Ecco le intrusioni del
paganesimo nella liturgia cattolica! Ma che pensare della
partecipazione di Giovanni Paolo II ai culti pagani, col
rischio di scandalizzare i convertiti nella loro fede e di
fortificare nel loro errore le anime smarrite? Il 10 maggio
1984, a Bangkok, Karol Woytjla si è incontrato con il
patriarca buddista Vasana Tara, dal quale si era
recato «a presentare i suoi omaggi».
Nel settembre dello stesso
anno, in Canada, un «uomo della medicina» indiano aveva offerto una
preghiera al Grande Spirito durante una liturgia celebrata da Giovanni
Paolo II.
Peggio ancora: nel 1985, Karol Woytjla ha partecipato ad un rito animista in un bosco
sacro nel Togo bevendo una pozione magica. Il 5 febbraio 1986, a Madras,
in India, egli ha ricevuto sulla fronte il tilak, il
simbolo degli adoratori di Shiva, il dio della
distruzione; si è poi dedicato ai riti di
purificazione induisti e gli sono state imposte, ancora
sulla fronte, le sacre ceneri (vibhuti)...
Non
si può immaginare un contrasto più sorprendente con
l'atteggiamento dei martiri che preferirono una morte atroce
al più piccolo gesto pagano, mentre sarebbe bastato loro,
perché li si risparmiasse, di bruciare alcuni grani di
incenso davanti alla statua dell'imperatore o di qualche
divinità pagana. Durante questo stesso viaggio in India,
Giovanni Paolo II aveva dichiarato: «La collaborazione
tra tutte le religioni è un'esigenza per la causa
dell'umanità». È questa idea di una
necessaria collaborazione tra la verità e tutti gli errori,
tra il vero Dio e tutti i falsi déi, che ha portato Giovanni
Paolo II a convocare per la fine di quello stesso anno 1986
la famosa riunione di Assisi. A dire il vero, il progetto di
un congresso di questo tipo era già germogliato nello
spirito dei cattolici liberali: Papa Leone XIII
(1810-1903) ne aveva dovuto vietare la realizzazione a
Chicago nel 1895 e a Parigi nel 1900. Papa Pio XI
(1857-1939), nella sua Enciclica Mortalium animos
(del 6 gennaio 1928), dovette ancora ricordare: «Si
comprende come questa Sede Apostolica non abbia mai
permesso ai suoi fedeli di intervenire ai congressi degli
acattolici». Tuttavia, nemmeno lo stesso Giovanni Paolo II ha rappresentato i cattolici ad Assisi il 27 ottobre
1986 6. Le fotografie lo
mostrano con un soprabito bianco, senza né croce né segni
distintivi della sua funzione, al centro dei partecipanti in
quanto organizzatore, ma sullo stesso piano del Dalai
Lama, dei pope ortodossi, dei bonzi e degli
stregoni. Si sono trovati in circa centotrenta ad Assisi per
pregare 7. Pregare chi? Per
pregare un sacco di gente: Dio, Allàh, il Grande Manitù, gli
spiriti degli antenati, le mille divinità induiste, altri
ancora e persino l'inesistenza di Dio dei buddisti. Si
pensava che, con questo tiro di sbarramento in ogni
direzione, si sarebbe sicuramente raggiunto almeno una volta
un dio autentico? Sembra più probabile che, nello spirito di
Karol Woytjla, questa preghiera avrebbe permesso a ciascuno
di opporre al materialismo la propria parte di valori
spirituali, e che comunque Dio avrebbe accettato gli omaggi
resi in buona fede alle false divinità.
E dunque, i
partecipanti, raggruppati artificialmente in dodici grandi
«religioni», hanno iniziato a pregare. Gli stregoni di
colore seminudi suonavano i loro tam-tam, mentre i
loro colleghi pellirossa tiravano dai loro calumet.

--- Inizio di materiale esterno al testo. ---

import Literature.Analysis.FunctionSpaces.TorusTestFunction
import Literature.Analysis.FunctionSpaces.TorusInverseLaplacianCalculus
import HarnessLib

/-!
# The tested steady Navier–Stokes form on `T^d`: linearity and the exact Taylor remainder

FluidPDE support file (everything proved; no definitions, no named facts).  The steady
Navier–Stokes equations on the flat torus, tested against a smooth field `a` after integration
by parts, read `T(U; a) := ∫ (⟪U, (U·∇)a⟫ + ν ⟪U, Δa⟫ + ⟪f, a⟫) = 0` (Temam 1979, Ch. II §1,
(1.25): `ν((u, a)) + b(u, u, a) = (f, a)` with `b` moved onto the test).  `U ↦ T(U; a)` is a
quadratic polynomial; its linearisation at `V` in the direction `W` is
`L(V; W, a) := ∫ (⟪W, (V·∇)a⟫ + ⟪V, (W·∇)a⟫ + ν ⟪W, Δa⟫)`.  This file records, for smooth data and
with all integrals written out (so that problem-side wrappers such as `testedForm`/`linForm`
unfold to them definitionally):

* `integral_tested_add_test` / `integral_tested_smul_test` — `T(U; ·)` is linear in the test;
* `integral_linearised_add_dir` / `integral_linearised_smul_dir` — `L(V; ·, a)` is linear;
* `integral_linearised_add_test` / `integral_linearised_smul_test` — `L(V; W, ·)` is linear;
* `integral_tested_sub_sub_linearised` — the **exact Taylor remainder**
  `T(X; a) − T(Y; a) − L(V; X − Y, a) = ∫ ⟪X − Y, ((X − V)·∇)a⟫ + ∫ ⟪Y − V, ((X − Y)·∇)a⟫`,
  the identity behind the Lipschitz constant of `U ↦ DT(U)` in Newton–Kantorovich / Brezzi–
  Rappaz–Raviart arguments for Galerkin steady states (Girault–Raviart 1986, Ch. IV §3).

## Mathlib / tree search

Tree: `Torus.convect`, `Torus.laplacian`, `Torus.fderiv_add`, `Torus.fderiv_const_smul`
(`TorusTestFunction`), `Torus.laplacian_add_apply` (`TorusInverseLaplacianCalculus`),
`Torus.laplacian_const_smul_apply` (`TorusFourierConvolution`); the problem-side file
`Summits/…/MirrorVarietyTaylorGreenLoudGalerkinStatesStubCriticality.lean` has the test-linearity
for its wrapper `testedForm`.  Nothing on the linearised form (searched `linearis`, `convect (`).

## References

* R. Temam, *Navier–Stokes Equations*, North-Holland (1979), Ch. II §1, (1.25). [Temam1979]
* V. Girault, P.-A. Raviart, *Finite Element Methods for Navier–Stokes Equations*, Springer
  (1986), Ch. IV §3.
-/

noncomputable section

open _root_.MeasureTheory Set Filter Function UnitAddTorus
open scoped ENNReal NNReal InnerProductSpace

namespace Literature.Analysis.FluidPDE

open FunctionSpaces FunctionSpaces.Torus Torus

variable {d : Type*} [Fintype d] [DecidableEq d]
variable {ν : ℝ} {f U V W W₁ W₂ X Y a b : UnitAddTorus d → EuclideanSpace ℝ d}

/-! ### Integrability of the integrands (continuous on the compact torus) -/

omit [DecidableEq d] in
/-- The tested steady integrand is integrable for continuous force and smooth `U`, `a`. [folklore] -/
theorem integrable_tested_integrand (ν : ℝ) (hf : Continuous f) (hU : IsSmooth U) (ha : IsSmooth a) :
    Integrable (fun x => ⟪U x, FunctionSpaces.Torus.convect U a x⟫_ℝ + ν * ⟪U x, FunctionSpaces.Torus.laplacian a x⟫_ℝ + ⟪f x, a x⟫_ℝ) volume :=
  (((hU.inner (hU.convect ha)).integrable).add
      ((hU.inner ha.laplacian).integrable.const_mul ν)).add
    (hf.inner ha.continuous).integrable_unitAddTorus

omit [DecidableEq d] in
/-- The linearised integrand is integrable for smooth `V`, `W`, `a`. [folklore] -/
theorem integrable_linearised_integrand (ν : ℝ) (hV : IsSmooth V) (hW : IsSmooth W) (ha : IsSmooth a) :
    Integrable (fun x => ⟪W x, FunctionSpaces.Torus.convect V a x⟫_ℝ + ⟪V x, FunctionSpaces.Torus.convect W a x⟫_ℝ + ν * ⟪W x, FunctionSpaces.Torus.laplacian a x⟫_ℝ)
      volume :=
  (((hW.inner (hV.convect ha)).integrable).add (hV.inner (hW.convect ha)).integrable).add
    ((hW.inner ha.laplacian).integrable.const_mul ν)

/-! ### Linearity in the test -/

/-- `T(U; a + b) = T(U; a) + T(U; b)` for smooth tests. [cite: Temam1979, Ch. II §1 (1.25)] -/
theorem integral_tested_add_test (hf : Continuous f) (hU : IsSmooth U) (ha : IsSmooth a) (hb : IsSmooth b) :
    ∫ x, (⟪U x, FunctionSpaces.Torus.convect U (a + b) x⟫_ℝ + ν * ⟪U x, FunctionSpaces.Torus.laplacian (a + b) x⟫_ℝ + ⟪f x, (a + b) x⟫_ℝ) =
      (∫ x, (⟪U x, FunctionSpaces.Torus.convect U a x⟫_ℝ + ν * ⟪U x, FunctionSpaces.Torus.laplacian a x⟫_ℝ + ⟪f x, a x⟫_ℝ)) +
        ∫ x, (⟪U x, FunctionSpaces.Torus.convect U b x⟫_ℝ + ν * ⟪U x, FunctionSpaces.Torus.laplacian b x⟫_ℝ + ⟪f x, b x⟫_ℝ) := by
  rw [← integral_add (integrable_tested_integrand ν hf hU ha) (integrable_tested_integrand ν hf hU hb)]
  refine integral_congr_ae (ae_of_all _ fun x => ?_)
  have hc : FunctionSpaces.Torus.convect U (a + b) x = FunctionSpaces.Torus.convect U a x + FunctionSpaces.Torus.convect U b x := by
    simp only [FunctionSpaces.Torus.convect]
    rw [Torus.fderiv_add (ha.isContDiff (by simp)) (hb.isContDiff (by simp))]
    rfl
  beta_reduce
  rw [hc, laplacian_add_apply ha hb x, Pi.add_apply, inner_add_right, inner_add_right, inner_add_right]
  ring

omit [DecidableEq d] in
/-- `T(U; r • a) = r T(U; a)` for smooth tests. [cite: Temam1979, Ch. II §1 (1.25)] -/
theorem integral_tested_smul_test (r : ℝ) (ha : IsSmooth a) :
    ∫ x, (⟪U x, FunctionSpaces.Torus.convect U (r • a) x⟫_ℝ + ν * ⟪U x, FunctionSpaces.Torus.laplacian (r • a) x⟫_ℝ + ⟪f x, (r • a) x⟫_ℝ) =
      r * ∫ x, (⟪U x, FunctionSpaces.Torus.convect U a x⟫_ℝ + ν * ⟪U x, FunctionSpaces.Torus.laplacian a x⟫_ℝ + ⟪f x, a x⟫_ℝ) := by
  rw [← integral_const_mul]
  refine integral_congr_ae (ae_of_all _ fun x => ?_)
  have hc : FunctionSpaces.Torus.convect U (r • a) x = r • FunctionSpaces.Torus.convect U a x := by
    simp only [FunctionSpaces.Torus.convect]
    rw [Torus.fderiv_const_smul (ha.isContDiff (by simp))]
    rfl
  beta_reduce
  rw [hc, laplacian_const_smul_apply ha r x, Pi.smul_apply, inner_smul_right, inner_smul_right,
    inner_smul_right]
  ring

/-! ### Linearity of the linearised form -/

omit [DecidableEq d] in
/-- `L(V; W₁ + W₂, a) = L(V; W₁, a) + L(V; W₂, a)`. [folklore] -/
theorem integral_linearised_add_dir (hV : IsSmooth V) (hW₁ : IsSmooth W₁) (hW₂ : IsSmooth W₂)
    (ha : IsSmooth a) :
    ∫ x, (⟪(W₁ + W₂) x, FunctionSpaces.Torus.convect V a x⟫_ℝ + ⟪V x, FunctionSpaces.Torus.convect (W₁ + W₂) a x⟫_ℝ +
        ν * ⟪(W₁ + W₂) x, FunctionSpaces.Torus.laplacian a x⟫_ℝ) =
      (∫ x, (⟪W₁ x, FunctionSpaces.Torus.convect V a x⟫_ℝ + ⟪V x, FunctionSpaces.Torus.convect W₁ a x⟫_ℝ + ν * ⟪W₁ x, FunctionSpaces.Torus.laplacian a x⟫_ℝ)) +
        ∫ x, (⟪W₂ x, FunctionSpaces.Torus.convect V a x⟫_ℝ + ⟪V x, FunctionSpaces.Torus.convect W₂ a x⟫_ℝ + ν * ⟪W₂ x, FunctionSpaces.Torus.laplacian a x⟫_ℝ) := by
  rw [← integral_add (integrable_linearised_integrand ν hV hW₁ ha)
    (integrable_linearised_integrand ν hV hW₂ ha)]
  refine integral_congr_ae (ae_of_all _ fun x => ?_)
  simp only [FunctionSpaces.Torus.convect, Pi.add_apply, map_add, inner_add_left, inner_add_right]
  ring

omit [DecidableEq d] in
/-- `L(V; r • W, a) = r L(V; W, a)`. [folklore] -/
theorem integral_linearised_smul_dir (r : ℝ) :
    ∫ x, (⟪(r • W) x, FunctionSpaces.Torus.convect V a x⟫_ℝ + ⟪V x, FunctionSpaces.Torus.convect (r • W) a x⟫_ℝ + ν * ⟪(r • W) x, FunctionSpaces.Torus.laplacian a x⟫_ℝ) =
      r * ∫ x, (⟪W x, FunctionSpaces.Torus.convect V a x⟫_ℝ + ⟪V x, FunctionSpaces.Torus.convect W a x⟫_ℝ + ν * ⟪W x, FunctionSpaces.Torus.laplacian a x⟫_ℝ) := by
  rw [← integral_const_mul]
  refine integral_congr_ae (ae_of_all _ fun x => ?_)
  simp only [FunctionSpaces.Torus.convect, Pi.smul_apply, map_smul, inner_smul_left, inner_smul_right, RCLike.conj_to_real]
  ring

/-- `L(V; W, a + b) = L(V; W, a) + L(V; W, b)` for smooth tests. [folklore] -/
theorem integral_linearised_add_test (hV : IsSmooth V) (hW : IsSmooth W) (ha : IsSmooth a)
    (hb : IsSmooth b) :
    ∫ x, (⟪W x, FunctionSpaces.Torus.convect V (a + b) x⟫_ℝ + ⟪V x, FunctionSpaces.Torus.convect W (a + b) x⟫_ℝ + ν * ⟪W x, FunctionSpaces.Torus.laplacian (a + b) x⟫_ℝ) =
      (∫ x, (⟪W x, FunctionSpaces.Torus.convect V a x⟫_ℝ + ⟪V x, FunctionSpaces.Torus.convect W a x⟫_ℝ + ν * ⟪W x, FunctionSpaces.Torus.laplacian a x⟫_ℝ)) +
        ∫ x, (⟪W x, FunctionSpaces.Torus.convect V b x⟫_ℝ + ⟪V x, FunctionSpaces.Torus.convect W b x⟫_ℝ + ν * ⟪W x, FunctionSpaces.Torus.laplacian b x⟫_ℝ) := by
  rw [← integral_add (integrable_linearised_integrand ν hV hW ha)
    (integrable_linearised_integrand ν hV hW hb)]
  refine integral_congr_ae (ae_of_all _ fun x => ?_)
  have hD : Torus.fderiv (a + b) x = Torus.fderiv a x + Torus.fderiv b x :=
    Torus.fderiv_add (ha.isContDiff (by simp)) (hb.isContDiff (by simp)) x
  simp only [FunctionSpaces.Torus.convect, hD, _root_.add_apply, laplacian_add_apply ha hb x, inner_add_right]
  ring

omit [DecidableEq d] in
/-- `L(V; W, r • a) = r L(V; W, a)` for smooth tests. [folklore] -/
theorem integral_linearised_smul_test (r : ℝ) (ha : IsSmooth a) :
    ∫ x, (⟪W x, FunctionSpaces.Torus.convect V (r • a) x⟫_ℝ + ⟪V x, FunctionSpaces.Torus.convect W (r • a) x⟫_ℝ + ν * ⟪W x, FunctionSpaces.Torus.laplacian (r • a) x⟫_ℝ) =
      r * ∫ x, (⟪W x, FunctionSpaces.Torus.convect V a x⟫_ℝ + ⟪V x, FunctionSpaces.Torus.convect W a x⟫_ℝ + ν * ⟪W x, FunctionSpaces.Torus.laplacian a x⟫_ℝ) := by
  rw [← integral_const_mul]
  refine integral_congr_ae (ae_of_all _ fun x => ?_)
  have hD : Torus.fderiv (r • a) x = r • Torus.fderiv a x :=
    Torus.fderiv_const_smul (ha.isContDiff (by simp)) r x
  simp only [FunctionSpaces.Torus.convect, hD, _root_.smul_apply, laplacian_const_smul_apply ha r x,
    inner_smul_right]
  ring

/-! ### The exact Taylor remainder of the quadratic map `U ↦ T(U; ·)` -/

omit [DecidableEq d] in
/-- **Exact Taylor remainder of the tested steady form.**  For continuous `f` and smooth
`X, Y, V, a`:
`T(X; a) − T(Y; a) − L(V; X − Y, a) = ∫ ⟪X − Y, ((X − V)·∇)a⟫ + ∫ ⟪Y − V, ((X − Y)·∇)a⟫`
(pointwise polarisation of the quadratic form `U ↦ ⟪U, Da[U]⟩`; the `ν`- and `f`-terms are affine
and cancel).  With a trilinear bound `|∫⟪u, (z·∇)a⟫| ≤ C‖u‖‖z‖‖a‖` this gives the centred
Lipschitz estimate `‖DT(X) − DT(Y)‖`-type bound `C(‖X − V‖ + ‖Y − V‖)‖X − Y‖‖a‖` used by
Newton–Kantorovich. [folklore] -/
theorem integral_tested_sub_sub_linearised (ν : ℝ) (hf : Continuous f) (hX : IsSmooth X)
    (hY : IsSmooth Y) (hV : IsSmooth V) (ha : IsSmooth a) :
    (∫ x, (⟪X x, FunctionSpaces.Torus.convect X a x⟫_ℝ + ν * ⟪X x, FunctionSpaces.Torus.laplacian a x⟫_ℝ + ⟪f x, a x⟫_ℝ)) -
        (∫ x, (⟪Y x, FunctionSpaces.Torus.convect Y a x⟫_ℝ + ν * ⟪Y x, FunctionSpaces.Torus.laplacian a x⟫_ℝ + ⟪f x, a x⟫_ℝ)) -
        (∫ x, (⟪(X - Y) x, FunctionSpaces.Torus.convect V a x⟫_ℝ + ⟪V x, FunctionSpaces.Torus.convect (X - Y) a x⟫_ℝ +
          ν * ⟪(X - Y) x, FunctionSpaces.Torus.laplacian a x⟫_ℝ)) =
      (∫ x, ⟪(X - Y) x, FunctionSpaces.Torus.convect (X - V) a x⟫_ℝ) + ∫ x, ⟪(Y - V) x, FunctionSpaces.Torus.convect (X - Y) a x⟫_ℝ := by
  have iX := integrable_tested_integrand ν hf hX ha
  have iY := integrable_tested_integrand ν hf hY ha
  have iL := integrable_linearised_integrand ν hV (hX.sub hY) ha
  have i1 : Integrable (fun x => ⟪(X - Y) x, FunctionSpaces.Torus.convect (X - V) a x⟫_ℝ) volume :=
    ((hX.sub hY).inner ((hX.sub hV).convect ha)).integrable
  have i2 : Integrable (fun x => ⟪(Y - V) x, FunctionSpaces.Torus.convect (X - Y) a x⟫_ℝ) volume :=
    ((hY.sub hV).inner ((hX.sub hY).convect ha)).integrable
  have iXY : Integrable (fun x => (⟪X x, FunctionSpaces.Torus.convect X a x⟫_ℝ + ν * ⟪X x, FunctionSpaces.Torus.laplacian a x⟫_ℝ + ⟪f x, a x⟫_ℝ) -
      (⟪Y x, FunctionSpaces.Torus.convect Y a x⟫_ℝ + ν * ⟪Y x, FunctionSpaces.Torus.laplacian a x⟫_ℝ + ⟪f x, a x⟫_ℝ)) volume := iX.sub iY
  rw [← integral_sub iX iY, ← integral_sub iXY iL, ← integral_add i1 i2]
  refine integral_congr_ae (ae_of_all _ fun x => ?_)
  simp only [FunctionSpaces.Torus.convect, Pi.sub_apply, map_sub, inner_sub_left, inner_sub_right]
  ring

end Literature.Analysis.FluidPDE

end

Alcuni hanno potuto disporre di chiese, come i bonzi e i
lama che hanno collocato la statua di Buddha al posto
del crocifisso sul tabernacolo della chiesa di San Pietro.
Così, sono stati celebrati
tutti i culti. Tutti. Eccetto il culto cattolico, perché non ha
avuto luogo alcuna Messa. Non c'era nemmeno la religione
cattolica, ma solamente una «religione cristiana» della
quale i cattolici facevano parte allo stesso titolo degli
scismatici ortodossi e degli eretici protestanti: ci si
accontentò, dunque, di un misero culto cristiano ecumenico,
e di conseguenza di forma protestante. Non è stato lo
scandalo più piccolo di quella giornata.
Due sciamani
pellirossa invocano la protezione del Grande Spirito su un
prete
e su un frate
francescano all'interno di una chiesa cattolica di Assisi.
Lasciando da parte
i numerosi aspetti aneddotici di questa riunione di Assisi,
ci accontenteremo di sottolineare i punti per i quali essa si è
allontanata maggiormente dalla fede cattolica. Difatti,
questa riunione è stata:
- Un'ingiuria
fatta a Dio. Pregare o incoraggiare a pregare
falsi dèi è mancare al Primo Comandamento: «No avrai
altro Dio all'infuori di me». E che dire quando questa
deviazione del culto dovuto a Dio solo è stata celebrata
nelle chiese su invito dello stesso Giovanni Paolo II?
- Una
negazione della necessità universale della Redenzione.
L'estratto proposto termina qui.